> **YOUR TASK**
Out of the material that follows, write out exactly the lines from the line with "rw [hclosed e hmem] at he" to the line with "rw [weight_eq_mul_edgeFactor p", both ends included, and no others.

_ _ _ _

import Mathlib
import Summits.Ventures.PercRepro2.Defs
import Summits.Ventures.PercRepro2.Harris
import Summits.Ventures.PercRepro2.Graph
import Summits.Ventures.PercRepro2.Events
import Summits.Ventures.PercRepro2.BHKAvoidWeighted
import Summits.Ventures.PercRepro2.PsiPendantLemmas

/-!
# The one-edge pinning property (UNI) when `t` is isolated (PercRepro2, p2)

`PsiPinInduction.lean` reduces the (Ψ) inequality of the (PM⁺) line to the one-edge property
(UNI_f): `min (Σ_𝓤(p[f↦0])) (Σ_𝓤(p[f↦1])) ≤ Σ_𝓤(p)` for SOME unpinned edge `f` of every instance
(`Σ_𝓤` = the multiplied-out (Ψ)-slack `Ug·((q − aH)·oL + q·(oLH + oHH) − aH·oH) − oLU·q²`).  The
`t`-exploration variant of that induction (P2-G17-PSI.md §6.2, §8.3) pins the edges at the explored
`t`-cluster and ends in a regime where the `t`-cluster is deterministic.  This file proves (UNI_f)
for EVERY edge `f` in the simplest such regime — every edge at `t` pinned closed (`t` isolated):
there `Q` is sure, `o ∉ C_t`, the slack collapses to `Ug·(oHH − aH·oH)` (a Harris covariance times an
increasing mass), and along one edge the product-measure covariance is super-linear,
`Cov(w) = (1 − w)·Cov⁰ + w·Cov¹ + w(1 − w)·(aH¹ − aH⁰)(oH¹ − oH⁰)`, so that
`Σ(w) ≥ ((1 − w)Ug⁰ + wUg¹)((1 − w)Cov⁰ + wCov¹) ≥ min(Σ⁰, Σ¹)` by AM–GM
(`g₀C₁ + g₁C₀ ≥ 2·min(g₀C₀, g₁C₁)` for nonnegative numbers).

* `conn_isolated_eq` — with every edge at `t` closed, `t` is connected only to itself;
* `prob_connEvent_eq_zero_of_isolated` — with every edge at `t` of weight `0`, `P(t ↔ x) = 0` for
  `x ≠ t`;
* `psi_slack_eq_of_isolated` — the collapse of the slack;
* `uni_isolated_algebra` — the pure algebra of the super-linear covariance and AM–GM;
* `psi_uni_of_isolated` — **(UNI_f) for every edge when `t` is isolated**.
-/

namespace Summit.Ventures.PercRepro2

section Isolated

variable {V : Type*} {E : Type*} [Fintype E] [DecidableEq E] {R : Type*} [CommRing R]
  [LinearOrder R] [IsStrictOrderedRing R]

omit [Fintype E] [DecidableEq E] in
/-- With every edge at `t` closed, `t` is connected only to itself. -/
lemma conn_isolated_eq {ends : E → Sym2 V} {ω : Config E} {t x : V}
    (hclosed : ∀ e, t ∈ ends e → ω e = false) (h : Conn ends ω t x) : x = t := by
  have hS : ∀ a ∈ ({t} : Set V), ∀ b, (openGraph ends ω).Adj a b → b ∈ ({t} : Set V) := by
    intro a ha b hab
    rw [Set.mem_singleton_iff] at ha
    subst ha
    obtain ⟨_, e, he, hends⟩ := openGraph_adj.1 hab
    have hmem : a ∈ ends e := by rw [hends]; exact Sym2.mem_mk_left a b
    rw [hclosed e hmem] at he
    exact absurd he Bool.false_ne_true
  exact Set.mem_singleton_iff.1 (mem_of_conn_of_closed hS rfl h)

omit [IsStrictOrderedRing R] in
/-- With every edge at `t` of weight `0`, the connection event `{t ↔ x}`, `x ≠ t`, is null. -/
lemma prob_connEvent_eq_zero_of_isolated {p : E → R} (ends : E → Sym2 V) {t x : V}
    (ht : ∀ e, t ∈ ends e → p e = 0) (hx : x ≠ t) : prob p (connEvent ends t x) = 0 := by
  classical
  unfold prob
  refine Finset.sum_eq_zero fun ω _ => ?_
  by_cases hA : ω ∈ connEvent ends t x
  · rw [Set.indicator_of_mem hA]
    -- some edge at `t` is open in `ω`, and it has weight `0`
    by_contra hne
    have hclosed : ∀ e, t ∈ ends e → ω e = false := by
      intro e he
      by_contra hopen
      have hωe : ω e = true := by
        cases h : ω e
        · exact absurd h hopen
        · rfl
      apply hne
      rw [weight_eq_mul_edgeFactor p ω e, hωe, ht e he]
      simp [edgeFactor]
    exact hx (conn_isolated_eq hclosed hA)
  · rw [Set.indicator_of_notMem hA]

omit [IsStrictOrderedRing R] in
/-- With every edge at `t` of weight `0`, `Q = {s ↮ t}` is sure (`s ≠ t`). -/
lemma prob_compl_connEvent_eq_one_of_isolated {p : E → R} (ends : E → Sym2 V) {s t : V}
    (ht : ∀ e, t ∈ ends e → p e = 0) (hst : s ≠ t) : prob p (connEvent ends s t)ᶜ = 1 := by
  rw [prob_compl, connEvent_comm, prob_connEvent_eq_zero_of_isolated ends ht hst, sub_zero]

/-- With `Q` sure, intersecting with `Q` changes no probability. -/
lemma prob_inter_compl_connEvent_of_isolated {p : E → R} (hp : IsProbVec p) (ends : E → Sym2 V)
    {s t : V} (ht : ∀ e, t ∈ ends e → p e = 0) (hst : s ≠ t) (A : Set (Config E)) :
    prob p (A ∩ (connEvent ends s t)ᶜ) = prob p A := by
  have h := prob_inter_add_prob_inter_compl p A (connEvent ends s t)ᶜ
  have h0 : prob p (A ∩ (connEvent ends s t)ᶜᶜ) = 0 := by
    apply le_antisymm _ (prob_nonneg hp _)
    rw [compl_compl]
    calc prob p (A ∩ connEvent ends s t) ≤ prob p (connEvent ends s t) :=
          prob_mono hp Set.inter_subset_right
      _ = 0 := by rw [connEvent_comm]; exact prob_connEvent_eq_zero_of_isolated ends ht hst
  rw [h0, add_zero] at h
  exact h

/-- With every edge at `t` of weight `0`, `{o ∈ C_t}` (`o ≠ t`) is null, also after intersecting. -/
lemma prob_inter_clusterInEvent_t_eq_zero_of_isolated {p : E → R} (hp : IsProbVec p)
    (ends : E → Sym2 V) {t o : V} (ht : ∀ e, t ∈ ends e → p e = 0) (hot : o ≠ t)
    (A : Set (Config E)) :
    prob p (A ∩ clusterInEvent ends t {W : Set V | o ∈ W}) = 0 := by
  apply le_antisymm _ (prob_nonneg hp _)
  calc prob p (A ∩ clusterInEvent ends t {W : Set V | o ∈ W})
      ≤ prob p (clusterInEvent ends t {W : Set V | o ∈ W}) := prob_mono hp Set.inter_subset_right
    _ = 0 := by
        rw [clusterInEvent_memFamily_eq_connEvent]
        exact prob_connEvent_eq_zero_of_isolated ends ht hot
/-- **The pair walk identity.**  For `jA ≤ t ≤ jE`, with `u_t = vpos (2t)` the `t`-th pair start and `u_A = vpos (2jA)`:
`(height(u_t) − need(u_t)) − (height(u_A) − need(u_A)) = Σ_{jA ≤ j < t} (pair letter sum_j − [isInflate j])`.
Since the SPEC's envelope is `H = L + need`, this says `h − H` sampled at pair starts is, up to the constant
`h(u_A) − H(u_A)` (the head overshoot), the walk of the CENTRED pair steps (inflation: `+1` iff the two bits agree;
neutral: `±1 ± 1`) — the shape `…PairWalkBand.card_filter_pairWalk_exits_le` bounds. [folklore] -/
theorem height_sub_need_pairStart (t : ℕ) (ht : headPairs R L m ≤ t) (htE : t ≤ tailPairs R L m) :
    ((((openerSet (inflateWord R L m y)).filter fun i => i.val < vpos R (2 * t)).card : ℤ)
        - (((closerSet (inflateWord R L m y)).filter fun i => i.val < vpos R (2 * t)).card : ℤ)
        - (need R L m (vpos R (2 * t)) : ℤ))
      - ((((openerSet (inflateWord R L m y)).filter fun i => i.val < vpos R (2 * headPairs R L m)).card : ℤ)
        - (((closerSet (inflateWord R L m y)).filter fun i => i.val < vpos R (2 * headPairs R L m)).card : ℤ)
        - (need R L m (vpos R (2 * headPairs R L m)) : ℤ))
      = ∑ j ∈ Ico (headPairs R L m) t,
          (((if (decodePair (isInflate R L m j)
                (if h : 2 * j < 2 * (Rᶜ.card / 2) then y ⟨2 * j, h⟩ else false)
                (if h : 2 * j + 1 < 2 * (Rᶜ.card / 2) then y ⟨2 * j + 1, h⟩ else false)).1 = true
             then (1 : ℤ) else -1)
          + (if (decodePair (isInflate R L m j)
                (if h : 2 * j < 2 * (Rᶜ.card / 2) then y ⟨2 * j, h⟩ else false)
                (if h : 2 * j + 1 < 2 * (Rᶜ.card / 2) then y ⟨2 * j + 1, h⟩ else false)).2 = true
             then (1 : ℤ) else -1))
          - (if isInflate R L m j = true then (1 : ℤ) else 0)) := by
  classical
  have hAt : vpos R (2 * headPairs R L m) ≤ vpos R (2 * t) :=
    vpos_le_vpos R (by omega) (le_trans (by omega) (two_mul_tailPairs_le R L m))
  have htE' : vpos R (2 * t) ≤ tailStart R L m := by
    unfold tailStart
    exact vpos_le_vpos R (by omega) (two_mul_tailPairs_le R L m)
  have hAE : vpos R (2 * headPairs R L m) ≤ tailStart R L m := hAt.trans htE'
  -- heights at the two pair starts
  rw [height_pairStart R L m y t ht htE, height_pairStart R L m y (headPairs R L m) le_rfl (headPairs_le R L m),
    Finset.Ico_self, sum_empty, add_zero]
  -- `need` at the two pair starts (closed form)
  have hnA := need_add_card_eq R L m (vpos R (2 * headPairs R L m)) hAE
  have hnt := need_add_card_eq R L m (vpos R (2 * t)) htE'
  -- split the windows `[uA, E)` at `ut`
  have sR := card_filter_Ico_split (N := N) R hAt htE'
  have sI := card_filter_Ico_split (N := N)
    ((univ : Finset (Fin N)).filter fun s : Fin N => s ∉ R ∧ vrank R s % 2 = 0 ∧ 0 < need R L m ((s : ℕ) + 1))
    hAt htE'
  -- rewrite the inflation-start filters as filters of the fixed set
  have hI : ∀ a c : ℕ, ((univ : Finset (Fin N)).filter fun s : Fin N => a ≤ (s : ℕ) ∧ (s : ℕ) < c ∧ s ∉ R ∧
        vrank R s % 2 = 0 ∧ 0 < need R L m ((s : ℕ) + 1)).card
      = (((univ : Finset (Fin N)).filter fun s : Fin N => s ∉ R ∧ vrank R s % 2 = 0 ∧
          0 < need R L m ((s : ℕ) + 1)).filter fun s : Fin N => a ≤ (s : ℕ) ∧ (s : ℕ) < c).card := by
    intro a c
    congr 1
    ext s
    simp only [mem_filter, mem_univ, true_and]
    tauto
  rw [hI] at hnA hnt
  -- the window `[uA, ut)` of inflation starts = inflate pairs in `[jA, t)`
  have hIw := card_inflStarts_eq R L m (headPairs R L m) t htE
  rw [hI] at hIw
  -- prefix counts of `R`
  have pA := card_filter_lt_eq_Ico (N := N) R (vpos R (2 * headPairs R L m))
  have pt := card_filter_lt_eq_Ico (N := N) R (vpos R (2 * t))
  have p0 := card_filter_Ico_split (N := N) R (Nat.zero_le (vpos R (2 * headPairs R L m))) hAt
  -- the sum of the pair terms splits
  rw [Finset.sum_sub_distrib, Finset.sum_boole, ← hIw]
  omega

_ _ _ _

> **SOLUTION**
    rw [hclosed e hmem] at he
    exact absurd he Bool.false_ne_true
  exact Set.mem_singleton_iff.1 (mem_of_conn_of_closed hS rfl h)

omit [IsStrictOrderedRing R] in
/-- With every edge at `t` of weight `0`, the connection event `{t ↔ x}`, `x ≠ t`, is null. -/
lemma prob_connEvent_eq_zero_of_isolated {p : E → R} (ends : E → Sym2 V) {t x : V}
    (ht : ∀ e, t ∈ ends e → p e = 0) (hx : x ≠ t) : prob p (connEvent ends t x) = 0 := by
  classical
  unfold prob
  refine Finset.sum_eq_zero fun ω _ => ?_
  by_cases hA : ω ∈ connEvent ends t x
  · rw [Set.indicator_of_mem hA]
    -- some edge at `t` is open in `ω`, and it has weight `0`
    by_contra hne
    have hclosed : ∀ e, t ∈ ends e → ω e = false := by
      intro e he
      by_contra hopen
      have hωe : ω e = true := by
        cases h : ω e
        · exact absurd h hopen
        · rfl
      apply hne
      rw [weight_eq_mul_edgeFactor p ω e, hωe, ht e he]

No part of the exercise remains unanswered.